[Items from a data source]
········

/-- Swapping the two summation variables of a symmetrically weighted double sum. -/
theorem sum_sum_mul_swap {ι : Type*} [AddCommGroup ι] (T : Finset ι) (h : ι → ℝ) (N : ι → ℂ) :
    ∑ z ∈ T, ∑ z' ∈ T, ((h z * h z' : ℝ) : ℂ) * N (z - z') = ∑ z ∈ T, ∑ z' ∈ T, ((h z * h z' : ℝ) : ℂ) * N (z' - z) := by
  rw [Finset.sum_comm]
  exact Finset.sum_congr rfl fun z _ => Finset.sum_congr rfl fun z' _ => by rw [mul_comm (h z') (h z)]

end Gram

/-! ### The reflected pairing of two pseudoscalar densities and its smeared Gram form -/

section Pair

/-- **The reflected pairing of two pseudoscalar densities is a translated pion numerator**:
`∫∫ B_fg(x) Θ_T(B_fg(y)) e^{AP} = −∫∫ B_gf(0) B_fg(x − θy) e^{AP}` (reflection of the density, centrality of even
elements, translation invariance by `−θy`). -/
theorem pair_identity {S : ℕ} {β : ℝ} {mq : Fin Nf → ℝ}
    (hT : (∀ (f g f' g' : Fin Nf) (Γ Γ' : Matrix (Fin 4) (Fin 4) ℂ) (x y u : TorusSite 4 (2 * S + 1)),
      (∫ U : GaugeConfig 4 (2 * S + 1) (Matrix.specialUnitaryGroup (Fin 3) ℂ),
          fermiIntegral (torusBilinear f g x x Γ 1 * torusBilinear f' g' y y Γ' 1 * fermiBoltzmannAP U mq)
        ∂(wilsonMeasure (fundamentalRep (Fin 3)) β)) =
      ∫ U : GaugeConfig 4 (2 * S + 1) (Matrix.specialUnitaryGroup (Fin 3) ℂ),
          fermiIntegral (torusBilinear f g (x + u) (x + u) Γ 1 * torusBilinear f' g' (y + u) (y + u) Γ' 1 *
            fermiBoltzmannAP U mq)
        ∂(wilsonMeasure (fundamentalRep (Fin 3)) β)))
    (f g : Fin Nf) (x y : TorusSite 4 (2 * S + 1)) :
    ∫ V : GaugeConfig 4 (2 * S + 1) (Matrix.specialUnitaryGroup (Fin 3) ℂ), fermiIntegral (torusBilinear f g x x gammaFive 1 *
        torusTheta (torusBilinear f g y y gammaFive 1) * fermiBoltzmannAP V mq) ∂(wilsonMeasure (fundamentalRep (Fin 3)) β) =
      -∫ V : GaugeConfig 4 (2 * S + 1) (Matrix.specialUnitaryGroup (Fin 3) ℂ), fermiIntegral
          (torusBilinear g f (Torus.proj (2 * S + 1) 0) (Torus.proj (2 * S + 1) 0) gammaFive 1 *
            torusBilinear f g (x - Site.negReflect y) (x - Site.negReflect y) gammaFive 1 * fermiBoltzmannAP V mq)
        ∂(wilsonMeasure (fundamentalRep (Fin 3)) β) := by
  -- `proj 0 = 0` (also landed as `VonMisesCirclesC1.c1_proj_zero` in a heavier module; kept local here)
  have h0 : Torus.proj (2 * S + 1) (0 : Site 4) = 0 := by funext i; simp
  rw [torusTheta_torusBilinear_gammaFive]
  simp only [mul_neg, neg_mul, map_neg, integral_neg, neg_inj]
  rw [mul_torusBilinear_comm g f (Site.negReflect y) (Site.negReflect y) gammaFive 1 (torusBilinear f g x x gammaFive 1),
    hT g f f g gammaFive gammaFive (Site.negReflect y) x (-Site.negReflect y), add_neg_cancel, ← sub_eq_add_neg, h0]

/-- Site arithmetic: `(s e₀ + z) − θ(t e₀ + z') = (s + t) e₀ + (z − z')` on the torus, for `z'` spatial. -/
theorem proj_sub_negReflect_proj (L s t : ℕ) (z z' : Site 4) (hz' : z' 0 = 0) :
    Torus.proj L (Pi.single 0 (s : ℤ) + z) - Site.negReflect (Torus.proj L (Pi.single 0 (t : ℤ) + z')) =
      Torus.proj L (Pi.single 0 ((s + t : ℕ) : ℤ) + (z - z')) := by
  funext i
  by_cases hi : i = 0
  · subst hi
    simp [hz']
    ring
  · simp [WilsonSiteRP.negReflect_apply_of_ne _ hi, hi]

/-- **Evaluation of the smeared reflected pairing**: for finite real linear combinations
`x₁ = Σ_i a_i B_fg(p_i)`, `x₂ = Σ_j b_j B_fg(q_j)` of pseudoscalar densities,
`∫∫ x₁ Θ_T(x₂) e^{AP} = −Σ_{i,j} a_i b_j ∫∫ B_gf(0) B_fg(p_i − θq_j) e^{AP}`. -/
theorem pairing_smeared_eq {S : ℕ} {β : ℝ} {mq : Fin Nf → ℝ}
    (hT : (∀ (f g f' g' : Fin Nf) (Γ Γ' : Matrix (Fin 4) (Fin 4) ℂ) (x y u : TorusSite 4 (2 * S + 1)),
      (∫ U : GaugeConfig 4 (2 * S + 1) (Matrix.specialUnitaryGroup (Fin 3) ℂ),
          fermiIntegral (torusBilinear f g x x Γ 1 * torusBilinear f' g' y y Γ' 1 * fermiBoltzmannAP U mq)
        ∂(wilsonMeasure (fundamentalRep (Fin 3)) β)) =
      ∫ U : GaugeConfig 4 (2 * S + 1) (Matrix.specialUnitaryGroup (Fin 3) ℂ),
          fermiIntegral (torusBilinear f g (x + u) (x + u) Γ 1 * torusBilinear f' g' (y + u) (y + u) Γ' 1 *
            fermiBoltzmannAP U mq)
        ∂(wilsonMeasure (fundamentalRep (Fin 3)) β)))
    (f g : Fin Nf)
    {ι κ : Type*} (s : Finset ι) (t : Finset κ) (a : ι → ℝ) (b : κ → ℝ)
    (p : ι → TorusSite 4 (2 * S + 1)) (q : κ → TorusSite 4 (2 * S + 1)) :
    ∫ V : GaugeConfig 4 (2 * S + 1) (Matrix.specialUnitaryGroup (Fin 3) ℂ), fermiIntegral
        ((∑ i ∈ s, (a i : ℂ) • torusBilinear f g (p i) (p i) gammaFive 1) *
          torusTheta (∑ j ∈ t, (b j : ℂ) • torusBilinear f g (q j) (q j) gammaFive 1) * fermiBoltzmannAP V mq)
        ∂(wilsonMeasure (fundamentalRep (Fin 3)) β) =
      -∑ i ∈ s, ∑ j ∈ t, ((a i * b j : ℝ) : ℂ) *
        ∫ V : GaugeConfig 4 (2 * S + 1) (Matrix.specialUnitaryGroup (Fin 3) ℂ), fermiIntegral
          (torusBilinear g f (Torus.proj (2 * S + 1) 0) (Torus.proj (2 * S + 1) 0) gammaFive 1 *
            torusBilinear f g (p i - Site.negReflect (q j)) (p i - Site.negReflect (q j)) gammaFive 1 *
              fermiBoltzmannAP V mq) ∂(wilsonMeasure (fundamentalRep (Fin 3)) β) := by
  have hΘ : torusTheta (∑ j ∈ t, (b j : ℂ) • torusBilinear f g (q j) (q j) gammaFive 1) =
      ∑ j ∈ t, (b j : ℂ) • torusTheta (torusBilinear (Nf := Nf) f g (q j) (q j) gammaFive 1) := by
    rw [map_sum]
    simp only [torusTheta_smul', Complex.conj_ofReal]
  rw [hΘ, integral_fermiIntegral_sum_mul_sum]
  simp only [pair_identity hT, mul_neg, Finset.sum_neg_distrib, Complex.ofReal_mul]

········

Task: Nothing but lines that contain "Complex" should appear in the answer. Copy each from the records.

Exercise solution:
    simp only [torusTheta_smul', Complex.conj_ofReal]
  simp only [pair_identity hT, mul_neg, Finset.sum_neg_distrib, Complex.ofReal_mul]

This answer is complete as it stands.